The work of fighting abortion doesn’t begin with legislation. It doesn’t begin with marches or protests, and it doesn’t even begin with crisis pregnancy centers. The fight to sanctify human life begins in our own hearts; it begins as we root out the vestiges of pride and hatred and selfishness. It begins as we accept the fact that young minority women (who are disproportionately affected by abortion) will be hesitant to trust us when we offer them alternatives to abortion because for the last two centuries we have judged them simply by the color of their skin.

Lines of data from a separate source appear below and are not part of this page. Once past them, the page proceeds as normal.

import Literature.Computability.AlgebraicComplexity.GKSS19MainTheorem
import Literature.Computability.AlgebraicComplexity.GKSS19LowVariables
import HarnessLib

/-!
# Guo–Kumar–Saptharishi–Solomon 2019, Theorem 1.6: `GKSS2019_mainThm` holds

Cell `val-lit`, seat t19 (literature-prover): the DISCHARGE of the named fact
`Literature.Computability.AlgebraicComplexity.GKSS2019_mainThm` (AC/GKSS19HardnessToHittingSets.lean,
v2 with erratum A34 — the printed convention `s, D, n ≥ 1` made explicit) along the printed proof
of [GKSS19, §3]. The proof lives in the sibling files `AC/GKSS19{ShiftCalculus, Lemma24,
PartialHomogenisation, Claim23, DerivativeCost, GridInterpolation, Nondegenerate, Preprocessing,
ReconstructionStep, ReconstructionTools, Reconstruction, MainTheorem, LowVariables}.lean`; this file
cannot be appended to the fact's own module (import cycle), hence the `…Holds` sibling.
THEOREM-ONLY; nothing here bears on `VP ≠ VNP`, which is NOT proved — this is a formalisation of a
published 2019 theorem (hardness-to-pseudorandomness for algebraic circuits of few variables).

Source: Z. Guo, M. Kumar, R. Saptharishi, N. Solomon, *Derandomization from algebraic hardness*,
SIAM J. Comput. 51 (2022) = arXiv:1905.00091 [GuoKumarSaptharishiSolomon2019], Theorem 1.6 /
‹G_P is an HSG› (held text `paper:arxiv-1905.00091`, p0006.txt:L52–57) with its proof §3
(p0011–p0012).

## References
* [GuoKumarSaptharishiSolomon2019] arXiv:1905.00091, Thm 1.6 (p0006.txt:L52-57), §3.
-/

noncomputable section

namespace Literature.Computability.AlgebraicComplexity

/-- **GKSS Theorem 1.6 (`G_P` is a hitting-set generator for `𝒞(n+1, D, s)` when `P` is hard),
discharged** with the absolute constant `c = 15`: the §3 chain (`GKSS2019.mainThm_of_lowVariables`)
together with the low-variable case (`GKSS2019.lowVariables`).
[cite: GuoKumarSaptharishiSolomon2019, Thm 1.6 (arXiv p0006.txt:L52-57), proof §3 (p0011-p0012)] -/
theorem GKSS2019_mainThm_holds : GKSS2019_mainThm :=
  GKSS2019.mainThm_of_lowVariables GKSS2019.lowVariables

end Literature.Computability.AlgebraicComplexity
import Mathlib
import HarnessLib
import Summits.NavierStokesRegularity.NavierStokesRegularity.Theorems.PoloidalWindowRigidity.Negative.TriSheetTimeRate
import Summits.NavierStokesRegularity.NavierStokesRegularity.Theorems.PoloidalWindowRigidity.Negative.TriWaveProfile

/-!
# Crux `PoloidalWindowRigidity` (K2, stmt-NavierStokesRegularity-19708) — negative side:
# the time-derivative class rate removes EVERY log-drifted profile

Negative-side support (refuter seat ns-regularity-refuter1 gen 2; D-0081 §C), sequel of `…Negative.TriSheetTimeRate`
(which treats the three-sheet profile by an explicit evaluation).

Generic mechanism.  For any `U : E³ → E³` differentiable at a point `η` with `DU(η)e₁ ≠ 0`, the log-drifted
profile `v(t,x) = c_t U(c_t x + log(−t)e₁)` violates the time-derivative class rate
«(T) `‖∂_t v(t,y)‖ ≤ K/((−t)√(−t))`» (the conclusion of
`…Theorems.PoloidalWindowDoorPoloidalWindowRigidityClassSpaceTimeRates.exists_deriv_rate_of_class`, p503432) for every
constant `K`: at the point `y_t` drifted onto `η`,
`∂_t v(t,y_t) = c_t³·(½DU(η)η + ½U(η) − (log(−t)/2 + 1)·DU(η)e₁)`, and `log(−t)` is at our disposal
(`drift_timeDeriv_exceeds`).  Corollaries: (T) fails for the cellular drift profile `driftProfile`
(`…Negative.DriftProfile`, K-14) and the three-wave profile `triProfile` (`…Negative.TriWaveProfile`, K-28) — so the
clause (T), dischargeable from hypotheses 1–3 of the residue stub, empties the whole (M)-free catalogue of this lane
(cells K-3 are not even Type-I-drifted; sheets: `sheetProfile_not_timeDerivRate`).

WHAT THIS IS NOT: not a claim about Navier–Stokes and not a refutation of any registered stub; kinematics of explicit
non-mild profiles. [folklore]
-/

noncomputable section

-- the summit and its single sub-problem share the name (CONVENTIONS §1), as in every Theorems file
set_option linter.dupNamespace false

namespace Summit.NavierStokesRegularity.NavierStokesRegularity.Theorems.PoloidalWindowRigidity.Negative

open MeasureTheory Set Function Filter Topology Metric
open scoped RealInnerProductSpace InnerProductSpace ENNReal NNReal
open Literature.Analysis Literature.Analysis.FluidPDE

/-! ## The generic drift mechanism -/

/-- **Log drift versus the time-derivative rate.**  If `U` is differentiable at `η` with `DU(η)e₁ ≠ 0`, then for
every `K` there are `t < 0` and `y` with `‖∂_τ (c_τ U(c_τ y + log(−τ)e₁))|_{τ=t}‖ > K/((−t)√(−t))`. [folklore] -/
theorem drift_timeDeriv_exceeds (U : EuclideanSpace ℝ (Fin 3) → EuclideanSpace ℝ (Fin 3))
    (η : EuclideanSpace ℝ (Fin 3)) (hU : DifferentiableAt ℝ U η)
    (hd : fderiv ℝ U η (EuclideanSpace.single (1 : Fin 3) (1 : ℝ)) ≠ 0) (K : ℝ) :
    ∃ t < 0, ∃ y : EuclideanSpace ℝ (Fin 3),
      K / ((-t) * Real.sqrt (-t)) < ‖deriv (fun τ => cellAmp τ • U (driftShift τ y)) t‖ := by
  set d : EuclideanSpace ℝ (Fin 3) := fderiv ℝ U η (EuclideanSpace.single (1 : Fin 3) (1 : ℝ)) with hd_def
  set a : EuclideanSpace ℝ (Fin 3) := (1 / 2 : ℝ) • fderiv ℝ U η η + (1 / 2 : ℝ) • U η with ha
  have hδ : 0 < ‖d‖ := norm_pos_iff.2 hd
  -- the multiplier `s = log(−t)/2 + 1` we want, and the time realising it
  set s : ℝ := (|K| + ‖a‖ + 1) / ‖d‖ with hs
  have hsd : s * ‖d‖ = |K| + ‖a‖ + 1 := by
    rw [hs]
    field_simp
  set L : ℝ := 2 * (s - 1) with hL
  set t : ℝ := -Real.exp L with ht_def
  have ht : t < 0 := by
    have := Real.exp_pos L
    linarith
  have hlog : Real.log (-t) = L := by rw [ht_def, neg_neg, Real.log_exp]
  have hc : 0 < cellAmp t := cellAmp_pos ht
  -- the point drifted onto `η`
  set y : EuclideanSpace ℝ (Fin 3) := (cellAmp t)⁻¹ • (η - L • EuclideanSpace.single (1 : Fin 3) (1 : ℝ)) with hy
  have hξ : driftShift t y = η := by
    show cellAmp t • y + Real.log (-t) • EuclideanSpace.single (1 : Fin 3) (1 : ℝ) = η
    rw [hy, smul_smul, mul_inv_cancel₀ hc.ne', one_smul, hlog, sub_add_cancel]
  refine ⟨t, ht, y, ?_⟩
  -- the time derivative at `(t, y)`
  have hder := hasDerivAt_driftShift ht y
  have hF : HasDerivAt (fun τ => cellAmp τ • U (driftShift τ y))
      (cellAmp t • fderiv ℝ U η ((cellAmp t ^ 3 / 2) • y + (-(cellAmp t ^ 2)) • EuclideanSpace.single (1 : Fin 3) (1 : ℝ)) +
        (cellAmp t ^ 3 / 2) • U η) t := by
    have hUη : HasFDerivAt U (fderiv ℝ U η) (driftShift t y) := by
      rw [hξ]
      exact hU.hasFDerivAt
    refine ((hasDerivAt_cellAmp ht).smul (hUη.comp_hasDerivAt t hder)).congr_deriv ?_
    simp only [Function.comp_apply, hξ]
  rw [hF.deriv]
  -- normal form `c³ • (a − s • d)`
  have hξ' : (cellAmp t ^ 3 / 2) • y + (-(cellAmp t ^ 2)) • EuclideanSpace.single (1 : Fin 3) (1 : ℝ) =
      (cellAmp t ^ 2 / 2) • (η - L • EuclideanSpace.single (1 : Fin 3) (1 : ℝ)) + (-(cellAmp t ^ 2)) • EuclideanSpace.single (1 : Fin 3) (1 : ℝ) := by
    rw [hy, smul_smul]
    congr 1
    rw [show cellAmp t ^ 3 / 2 * (cellAmp t)⁻¹ = cellAmp t ^ 2 / 2 by field_simp]
  have hV : cellAmp t • fderiv ℝ U η ((cellAmp t ^ 3 / 2) • y + (-(cellAmp t ^ 2)) • EuclideanSpace.single (1 : Fin 3) (1 : ℝ)) +
      (cellAmp t ^ 3 / 2) • U η = cellAmp t ^ 3 • (a - s • d) := by
    rw [hξ']
    simp only [map_add, map_smul, map_sub]
    rw [ha, hd_def, hL]
    module
  rw [hV, norm_smul, Real.norm_eq_abs, abs_of_pos (by positivity : 0 < cellAmp t ^ 3), div_eq_mul_inv,
    ← cellAmp_pow_three ht]
  -- `‖a − s d‖ ≥ s‖d‖ − ‖a‖ = |K| + 1 > K`
  have hsn : 0 ≤ s := by
    rw [hs]
    positivity
  have hlow : |K| + 1 ≤ ‖a - s • d‖ := by
    have h1 := norm_sub_norm_le (s • d) a
    rw [norm_smul, Real.norm_eq_abs, abs_of_nonneg hsn, hsd, ← norm_neg (s • d - a), neg_sub] at h1
    linarith
  have hc3 : 0 < cellAmp t ^ 3 := by positivity
  calc K * cellAmp t ^ 3 ≤ |K| * cellAmp t ^ 3 := by nlinarith [le_abs_self K]
    _ < cellAmp t ^ 3 * (|K| + 1) := by nlinarith
    _ ≤ cellAmp t ^ 3 * ‖a - s • d‖ := by nlinarith

/-! ## Corollaries: the cellular drift profile and the three-wave profile -/

/-- `DV(0, π/2, 0) e₁ ≠ 0` for the cellular field. [folklore] -/
theorem fderiv_cellField_single_one_ne_zero :
    fderiv ℝ cellField ((Real.pi / 2) • EuclideanSpace.single (1 : Fin 3) (1 : ℝ))
      (EuclideanSpace.single (1 : Fin 3) (1 : ℝ)) ≠ 0 := by
  intro h
  have h1 := congrArg (fun w : EuclideanSpace ℝ (Fin 3) => w 1) h
  simp [fderiv_cellField, cellDeriv_apply_one, PiLp.smul_apply] at h1

/-- **(T) fails for the cellular drift profile** (`…Negative.DriftProfile`), for every constant. [folklore] -/
theorem driftProfile_timeDeriv_exceeds (K : ℝ) :
    ∃ t < 0, ∃ y : EuclideanSpace ℝ (Fin 3),
      K / ((-t) * Real.sqrt (-t)) < ‖deriv (fun τ => driftProfile τ y) t‖ :=
  drift_timeDeriv_exceeds cellField _ (hasFDerivAt_cellField _).differentiableAt
    fderiv_cellField_single_one_ne_zero K

/-- The clause (T), in the shape of `exists_deriv_rate_of_class`, is false for `driftProfile`. [folklore] -/
theorem driftProfile_not_timeDerivRate :
    ¬ ∃ K : ℝ, 0 ≤ K ∧ ∀ t < 0, ∀ y : EuclideanSpace ℝ (Fin 3),
        ‖deriv (fun τ => driftProfile τ y) t‖ ≤ K / ((-t) * Real.sqrt (-t)) := by
  rintro ⟨K, -, hK⟩
  obtain ⟨t, ht, y, hlt⟩ := driftProfile_timeDeriv_exceeds K
  exact absurd (hK t ht y) (not_le.2 hlt)

/-- `DT(0, π/2, 0) e₁ ≠ 0` for the three-wave field. [folklore] -/
theorem fderiv_triField_single_one_ne_zero :
    fderiv ℝ triField ((Real.pi / 2) • EuclideanSpace.single (1 : Fin 3) (1 : ℝ))
      (EuclideanSpace.single (1 : Fin 3) (1 : ℝ)) ≠ 0 := by
  intro h
  have h1 := congrArg (fun w : EuclideanSpace ℝ (Fin 3) => w 1) h
  simp [fderiv_triField, triDeriv_apply_one, PiLp.smul_apply] at h1
  norm_num at h1

/-- **(T) fails for the three-wave profile** (`…Negative.TriWaveProfile`), for every constant. [folklore] -/
theorem triProfile_timeDeriv_exceeds (K : ℝ) :
    ∃ t < 0, ∃ y : EuclideanSpace ℝ (Fin 3),
      K / ((-t) * Real.sqrt (-t)) < ‖deriv (fun τ => triProfile τ y) t‖ :=
  drift_timeDeriv_exceeds triField _ (hasFDerivAt_triField _).differentiableAt
    fderiv_triField_single_one_ne_zero K

/-- The clause (T), in the shape of `exists_deriv_rate_of_class`, is false for `triProfile`. [folklore] -/
theorem triProfile_not_timeDerivRate :
    ¬ ∃ K : ℝ, 0 ≤ K ∧ ∀ t < 0, ∀ y : EuclideanSpace ℝ (Fin 3),
        ‖deriv (fun τ => triProfile τ y) t‖ ≤ K / ((-t) * Real.sqrt (-t)) := by
  rintro ⟨K, -, hK⟩
  obtain ⟨t, ht, y, hlt⟩ := triProfile_timeDeriv_exceeds K
  exact absurd (hK t ht y) (not_le.2 hlt)

end Summit.NavierStokesRegularity.NavierStokesRegularity.Theorems.PoloidalWindowRigidity.Negative

end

It begins when we recognize that our own daughters chose abortion because they didn’t believe they could come to us without feeling this same weight of judgment.

The fight to end abortion must begin with grace. The grace to believe that all of us are made in God’s likeness. The grace to believe that none of us have any righteousness apart from Him. And the grace to believe that no matter what we have done—whether our sin is racism or promiscuity—that the power of Christ is great enough and the love of Christ is strong enough to reconcile each of us to Himself and to each other.